"The victims thought they were downloading an innocuous utility app from the official Android market, but what they were really getting was a trojan coming straight for their financial accounts"
Aviran Hazum
- Hacker manipulated readily available 3rd party resources – Firebase and Github -- to evade detection by Google Play Protect
- Second stage malware triggered by Clast82 can bypass two-factor authentication on financial accounts, and give full control over a victim’s phone, as if the hacker is holding the phone physically
- CPR responsibly disclosed findings to Google. On Feb 9, Google confirmed that the 10 malicious applications were removed from its Play Store
Check Point Research (CPR) discovered a new dropper – a malicious program designed to deliver other malware to a victim's phone – spreading on Google’s Play Store. Dubbed “Clast82” by researchers, the dropper enacts second stage malware that gave the hacker intrusive access to the financial accounts of victims, as well as full control of victims’ mobile phones. CPR found Clast82 inside 10 utility apps, spanning functions from screen recording and QR scanning to virtual private networking (VPN).

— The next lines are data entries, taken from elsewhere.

/-- From `48 · 8¹⁷ k¹⁷ e^{−(2/5)πk} < η` (`k ≥ 26`) to the four inequalities `48√k e^{−1.4πk} < …` used on the
right edge, the top edge (two) and the critical segment. [folklore] -/
theorem stark_ineqs {c₀ c₂ : ℝ} (hc0 : 0 < c₀) {k : ℝ} (hk : 26 ≤ k)
    (hG : 48 * 8 ^ 17 * (k ^ (17 : ℝ) * Real.exp (-(2 / 5 * π) * k)) <
      min (min (Real.exp (-(25 * π)) / 250) (2 * c₀ * (2 / 15 * π ^ (-(2 : ℝ))) * Real.exp (-(25 * π))))
        (min (c₀ ^ 2 * (2 / 15 * π ^ (-(2 : ℝ))) ^ 2 * Real.exp (-(25 * π)) ^ 2 / 22000)
          (4 * (c₂ * (2 / 15 * π ^ (-(1 / 2 : ℝ)))) * Real.exp (-π)))) :
    (48 * Real.sqrt k * Real.exp (-(7 / 5) * π * k) < k ^ 2 * Real.exp (-(π * (k + 25))) / 250) ∧
    (48 * Real.sqrt k * Real.exp (-(7 / 5) * π * k) <
      2 * (c₀ / (4 * k + 100) ^ 7 * (2 / 15 * π ^ (-(2 : ℝ))) * Real.sqrt k * Real.exp (-(π * (k + 25))))) ∧
    (48 * Real.sqrt k * Real.exp (-(7 / 5) * π * k) <
      (c₀ / (4 * k + 100) ^ 7 * (2 / 15 * π ^ (-(2 : ℝ))) * Real.sqrt k * Real.exp (-(π * (k + 25)))) ^ 2 /
        (2 * (11000 * k * (4 * k + 100) ^ 2 * Real.exp (-(π * k))))) ∧
    (48 * Real.sqrt k * Real.exp (-(7 / 5) * π * k) <
      4 * (c₂ * (2 / 15 * π ^ (-(1 / 2 : ℝ))) * Real.sqrt k * Real.exp (-π))) := by
  set C := 2 / 15 * π ^ (-(2 : ℝ)) with hC
  set C' := 2 / 15 * π ^ (-(1 / 2 : ℝ)) with hC'
  set r := Real.sqrt k with hr
  set u := 4 * k + 100 with hu
  set q := Real.exp (-(2 / 5 * π) * k) with hq
  set eπ := Real.exp (-(π * k)) with heπ
  set E25 := Real.exp (-(25 * π)) with hE25
  set B := (8 : ℝ) ^ 17 * k ^ 17 with hB
  have hC0 : 0 < C := by positivity
  have hC'0 : 0 < C' := by positivity
  have hk0 : 0 < k := by linarith
  have hk1 : 1 ≤ k := by linarith
  have hr0 : 0 < r := Real.sqrt_pos.2 hk0
  have hr1 : 1 ≤ r := by rw [hr]; exact Real.one_le_sqrt.2 hk1
  have hrk : r ≤ k := by nlinarith [Real.sq_sqrt hk0.le]
  have hr2 : r ^ 2 = k := Real.sq_sqrt hk0.le
  have hu0 : 0 < u := by rw [hu]; linarith
  have hu1 : 1 ≤ u := by rw [hu]; linarith
  have hku : k ≤ u := by rw [hu]; linarith
  have hu8 : u ≤ 8 * k := by rw [hu]; linarith
  have hq0 : 0 < q := Real.exp_pos _
  have heπ0 : 0 < eπ := Real.exp_pos _
  have hE250 : 0 < E25 := Real.exp_pos _
  have hε : 48 * r * Real.exp (-(7 / 5) * π * k) = 48 * r * q * eπ := by
    rw [show -(7 / 5) * π * k = -(2 / 5 * π) * k + -(π * k) by ring, Real.exp_add]; ring
  have he₁ : Real.exp (-(π * (k + 25))) = eπ * E25 := by
    rw [show -(π * (k + 25)) = -(π * k) + -(25 * π) by ring, Real.exp_add]
  -- `48 q B < η`
  have hk17 : k ^ (17 : ℝ) = k ^ 17 := by exact_mod_cast Real.rpow_natCast k 17
  rw [hk17] at hG
  have hGB : 48 * q * B < min (min (E25 / 250) (2 * c₀ * C * E25)) (min (c₀ ^ 2 * C ^ 2 * E25 ^ 2 / 22000)
      (4 * (c₂ * C') * Real.exp (-π))) := by
    have e : 48 * q * B = 48 * 8 ^ 17 * (k ^ 17 * q) := by rw [hB]; ring
    rw [e]; exact hG
  have g1 : 48 * q * B < E25 / 250 := lt_of_lt_of_le hGB ((min_le_left _ _).trans (min_le_left _ _))
  have g2 : 48 * q * B < 2 * c₀ * C * E25 := lt_of_lt_of_le hGB ((min_le_left _ _).trans (min_le_right _ _))
  have g3 : 48 * q * B < c₀ ^ 2 * C ^ 2 * E25 ^ 2 / 22000 :=
    lt_of_lt_of_le hGB ((min_le_right _ _).trans (min_le_left _ _))
  have g4 : 48 * q * B < 4 * (c₂ * C') * Real.exp (-π) :=
    lt_of_lt_of_le hGB ((min_le_right _ _).trans (min_le_right _ _))
  -- bounds by `B`
  have hB1 : 1 ≤ B := by
    rw [hB]; exact one_le_mul_of_one_le_of_one_le (by norm_num) (one_le_pow₀ hk1)
  have huB : u ^ 17 ≤ B := by rw [hB, ← mul_pow]; exact pow_le_pow_left₀ hu0.le hu8 17
  have hu7 : u ^ 7 ≤ B := (pow_le_pow_right₀ hu1 (by norm_num : 7 ≤ 17)).trans huB
  have hrB : r ≤ B := by
    calc r ≤ u := hrk.trans hku
      _ = u ^ 1 := (pow_one u).symm
      _ ≤ u ^ 17 := pow_le_pow_right₀ hu1 (by norm_num)
      _ ≤ B := huB
  have hru16 : r * u ^ 16 ≤ B := by
    calc r * u ^ 16 ≤ u * u ^ 16 := mul_le_mul_of_nonneg_right (hrk.trans hku) (by positivity)
      _ = u ^ 17 := by ring
      _ ≤ B := huB
  refine ⟨?_, ?_, ?_, ?_⟩
  · rw [hε, he₁]
    have hk2 : 1 ≤ k ^ 2 := one_le_pow₀ hk1
    calc 48 * r * q * eπ = 48 * q * r * eπ := by ring
      _ ≤ 48 * q * B * eπ := by gcongr
      _ < E25 / 250 * eπ := mul_lt_mul_of_pos_right g1 heπ0
      _ = 1 * (eπ * E25) / 250 := by ring
      _ ≤ k ^ 2 * (eπ * E25) / 250 := by gcongr
  · rw [hε, he₁]
    have e : 2 * (c₀ / u ^ 7 * C * r * (eπ * E25)) = (2 * c₀ * C * E25 / u ^ 7) * (r * eπ) := by ring
    rw [e, show 48 * r * q * eπ = (48 * q) * (r * eπ) by ring]
    refine mul_lt_mul_of_pos_right ?_ (by positivity)
    rw [lt_div_iff₀ (by positivity)]
    calc 48 * q * u ^ 7 ≤ 48 * q * B := by gcongr
      _ < 2 * c₀ * C * E25 := g2
  · rw [hε, he₁]
    have hune : u ≠ 0 := hu0.ne'
    have hkne : k ≠ 0 := hk0.ne'
    have heπne : eπ ≠ 0 := heπ0.ne'
    have e : (c₀ / u ^ 7 * C * r * (eπ * E25)) ^ 2 / (2 * (11000 * k * u ^ 2 * eπ)) =
        (c₀ ^ 2 * C ^ 2 * E25 ^ 2 / 22000 / u ^ 16) * eπ := by
      rw [show (c₀ / u ^ 7 * C * r * (eπ * E25)) ^ 2 = c₀ ^ 2 * C ^ 2 * r ^ 2 * eπ ^ 2 * E25 ^ 2 / u ^ 14 by
        field_simp, hr2]
      field_simp
      ring
    rw [e, show 48 * r * q * eπ = (48 * r * q) * eπ by ring]
    refine mul_lt_mul_of_pos_right ?_ heπ0
    rw [lt_div_iff₀ (by positivity)]
    calc 48 * r * q * u ^ 16 = 48 * q * (r * u ^ 16) := by ring
      _ ≤ 48 * q * B := by gcongr
      _ < c₀ ^ 2 * C ^ 2 * E25 ^ 2 / 22000 := g3
  · have hexp : Real.exp (-(7 / 5) * π * k) ≤ q := by
      rw [hq, Real.exp_le_exp]; nlinarith [Real.pi_pos]
    have e : 4 * (c₂ * C' * r * Real.exp (-π)) = (4 * (c₂ * C') * Real.exp (-π)) * r := by ring
    rw [e, show 48 * r * Real.exp (-(7 / 5) * π * k) = (48 * Real.exp (-(7 / 5) * π * k)) * r by ring]
    refine mul_lt_mul_of_pos_right ?_ hr0
    calc 48 * Real.exp (-(7 / 5) * π * k) ≤ 48 * q := by gcongr
      _ ≤ 48 * q * B := le_mul_of_one_le_right (by positivity) hB1
      _ < _ := g4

Clast82 drops the malware-as-a-service AlienBot Banker, a second stage malware that targets financial applications by bypassing two-factor authentication codes for financial services. Concurrently, Clast82 is equipped with a mobile remote access trojan (MRAT) capable of controlling the victim’s phone with TeamViewer, making it as if the hacker is holding a victim’s phone physically.
Check Point researchers outlined the attack method involving Clast82 as below:
- Victim downloads a malicious utility app from Google Play, containing the Clast82 dropper
- Clast82 communicates with C&C server to receive configuration
- Clast82 downloads the payload received by the configuration, and installs it on the Android device – in this case, the AlienBot Banker
- Hacker gains access to victim's financial credentials and proceed to control the victim’s phone entirely
Clast82 utilizes a series of techniques to evade detection by Google Play Protect, the security protection in the Play Store. Specifically, Clast82:
· Uses Firebase (owned by Google) as a platform for C&C communication. During the Clast82 evaluation period on Google Play, the hacker changed the configuration on the command and control's side by using Firebase. In turn, the hacker "disabled" the malicious behavior of Clast82 during the evaluation period by Google.

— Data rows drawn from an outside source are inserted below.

/-- **The between-world part of the kernel is non-negative** (division-free): `Q₁²·KW ≤ D₀·t·t′·Q₁²·Gc₀`, i.e.
`0 ≤ Q₁²·t·t′·D₀²·Q₀²·Between` — the «nonnegative between-world piece» of the a₃-exploration reading is a
theorem: it equals `D₀·t·t′·NEG + surplus` with both terms `≥ 0`. -/
theorem between_part_nonneg_root (p : E → R) (hp : IsProbVec p) (hends : ends e = s(a₁, a₃)) (o a₂ b : V) :
    prob (Function.update p e 1) (avoidAll ends a₂ {a₁}) ^ 2 * prob (Function.update p e 0) (PDEvent ends a₁ a₂ a₃) * prob (Function.update p e 0) (avoidAll ends a₂ {a₁}) * (prob (Function.update p e 0) (TEvent ends a₁ a₂ a₃) * prob (Function.update p e 0) (TEvent ends a₂ a₁ a₃) * (prob (Function.update p e 0) (PDEvent ends a₁ a₂ a₃) * (prob (Function.update p e 0) (PDEvent ends a₁ a₂ a₃ ∩ (connEvent ends a₁ o ∩ connEvent ends a₁ b)) + prob (Function.update p e 0) (PDEvent ends a₁ a₂ a₃ ∩ (connEvent ends a₂ o ∩ connEvent ends a₂ b)) - prob (Function.update p e 0) (PDEvent ends a₁ a₂ a₃ ∩ (connEvent ends a₂ o ∩ connEvent ends a₁ b)) - prob (Function.update p e 0) (PDEvent ends a₁ a₂ a₃ ∩ (connEvent ends a₁ o ∩ connEvent ends a₂ b))) - (prob (Function.update p e 0) (PDEvent ends a₁ a₂ a₃ ∩ connEvent ends a₁ b) - prob (Function.update p e 0) (PDEvent ends a₁ a₂ a₃ ∩ connEvent ends a₂ b)) * (prob (Function.update p e 0) (PDEvent ends a₁ a₂ a₃ ∩ connEvent ends a₁ o) - prob (Function.update p e 0) (PDEvent ends a₁ a₂ a₃ ∩ connEvent ends a₂ o)) - prob (Function.update p e 0) (PDEvent ends a₁ a₂ a₃) * (prob (Function.update p e 0) (PDEvent ends a₁ a₂ a₃ ∩ (connEvent ends a₁ o ∩ connEvent ends a₁ b)) + prob (Function.update p e 0) (PDEvent ends a₁ a₂ a₃ ∩ (connEvent ends a₂ o ∩ connEvent ends a₂ b)) + prob (Function.update p e 0) (PDEvent ends a₁ a₂ a₃ ∩ (connEvent ends a₂ o ∩ connEvent ends a₁ b)) + prob (Function.update p e 0) (PDEvent ends a₁ a₂ a₃ ∩ (connEvent ends a₁ o ∩ connEvent ends a₂ b))) + (prob (Function.update p e 0) (PDEvent ends a₁ a₂ a₃ ∩ connEvent ends a₁ b) + prob (Function.update p e 0) (PDEvent ends a₁ a₂ a₃ ∩ connEvent ends a₂ b)) * (prob (Function.update p e 0) (PDEvent ends a₁ a₂ a₃ ∩ connEvent ends a₁ o) + prob (Function.update p e 0) (PDEvent ends a₁ a₂ a₃ ∩ connEvent ends a₂ o))) - 2 * prob (Function.update p e 0) (PDEvent ends a₁ a₂ a₃) * prob (Function.update p e 0) (TEvent ends a₁ a₂ a₃) * (prob (Function.update p e 0) (TEvent ends a₂ a₁ a₃) * (prob (Function.update p e 0) (TEvent ends a₂ a₁ a₃ ∩ (connEvent ends a₂ o ∩ connEvent ends a₁ b)) - prob (Function.update p e 0) (TEvent ends a₂ a₁ a₃ ∩ (connEvent ends a₂ o ∩ connEvent ends a₂ b))) - (prob (Function.update p e 0) (TEvent ends a₂ a₁ a₃ ∩ connEvent ends a₁ b) - prob (Function.update p e 0) (TEvent ends a₂ a₁ a₃ ∩ connEvent ends a₂ b)) * prob (Function.update p e 0) (TEvent ends a₂ a₁ a₃ ∩ connEvent ends a₂ o)) + 2 * prob (Function.update p e 0) (PDEvent ends a₁ a₂ a₃) * prob (Function.update p e 0) (TEvent ends a₂ a₁ a₃) * (prob (Function.update p e 0) (TEvent ends a₁ a₂ a₃) * (prob (Function.update p e 0) (TEvent ends a₁ a₂ a₃ ∩ (connEvent ends a₁ o ∩ connEvent ends a₁ b)) - prob (Function.update p e 0) (TEvent ends a₁ a₂ a₃ ∩ (connEvent ends a₁ o ∩ connEvent ends a₂ b))) - (prob (Function.update p e 0) (TEvent ends a₁ a₂ a₃ ∩ connEvent ends a₁ b) - prob (Function.update p e 0) (TEvent ends a₁ a₂ a₃ ∩ connEvent ends a₂ b)) * prob (Function.update p e 0) (TEvent ends a₁ a₂ a₃ ∩ connEvent ends a₁ o))) ≤ prob (Function.update p e 0) (PDEvent ends a₁ a₂ a₃) * prob (Function.update p e 0) (TEvent ends a₁ a₂ a₃) * prob (Function.update p e 0) (TEvent ends a₂ a₁ a₃) * prob (Function.update p e 1) (avoidAll ends a₂ {a₁}) ^ 2 * Gc (Function.update p e 0) ends o a₁ a₂ a₃ b := by
  have hp₀ : IsProbVec (Function.update p e 0) := hp.update e le_rfl zero_le_one
  have hd := prob_nonneg hp₀ (PDEvent ends a₁ a₂ a₃)
  have ht := prob_nonneg hp₀ (TEvent ends a₁ a₂ a₃)
  have htp := prob_nonneg hp₀ (TEvent ends a₂ a₁ a₃)
  have hN := NEG_nonneg_root (ends := ends) (e := e) (a₁ := a₁) (a₃ := a₃) p hp o a₂ b
  have hS := surplus_nonneg_root (ends := ends) (e := e) (a₁ := a₁) (a₃ := a₃) p hp o a₂ b
  have hwf := Gc0_within_form p hends o a₂ b
  have hdtt : 0 ≤ prob (Function.update p e 0) (PDEvent ends a₁ a₂ a₃) * prob (Function.update p e 0) (TEvent ends a₁ a₂ a₃) * prob (Function.update p e 0) (TEvent ends a₂ a₁ a₃) := mul_nonneg (mul_nonneg hd ht) htp
  rw [hwf]
  have := mul_nonneg hdtt hN
  linarith [this, hS]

· Uses GitHub as a 3rd party hosting platform to download the payload from. For each application, the actor created a new developer user for the Google Play store, along with a repository on the actor’s GitHub account, thus allowing the actor to distribute different payloads to devices that were infected by each malicious application.
The 10 malicious utility applications
The hacker used legitimate and known open-source Android applications. The list of applications was:
Cake VPN - com.lazycoder.cakevpns
Pacific VPN - com.protectvpn.freeapp
eVPN - com.abcd.evpnfree
BeatPlayer - com.crrl.beatplayers
BeatPlayer - com.crrl.beatplayers
QR/Barcode Scanner MAX - com.bezrukd.qrcodebarcode
eVPN - com.abcd.evpnfree
Music Player - com.revosleap.samplemusicplayers
tooltipnatorlibrary - com.mistergrizzlys.docscanpro
QRecorder - com.record.callvoicerecorder
Aviran Hazum, manager of mobile research at Check Point said: “The hacker behind Clast82 was able to bypass Google Play’s protections using a creative, but concerning, methodology. With a simple manipulation of readily available 3rd party resources – like a GitHub account, or a FireBase account – the hacker was able to leverage readily available resources to bypass Google Play Store's protections.
“The victims thought they were downloading an innocuous utility app from the official Android market, but what they were really getting was a dangerous trojan coming straight for their financial accounts. The dropper’s ability to remain undetected demonstrates the importance of why users should install a mobile security solution on their device. It is not enough to just scan the app during the evaluation period, as a malicious actor can, and will, change the application’s behavior using readily available 3rd party tools.”
CPR reported its findings to Google on January 28, 2021. On February 9th, 2021, Google confirmed that all Clast82 apps were removed from the Google Play Store.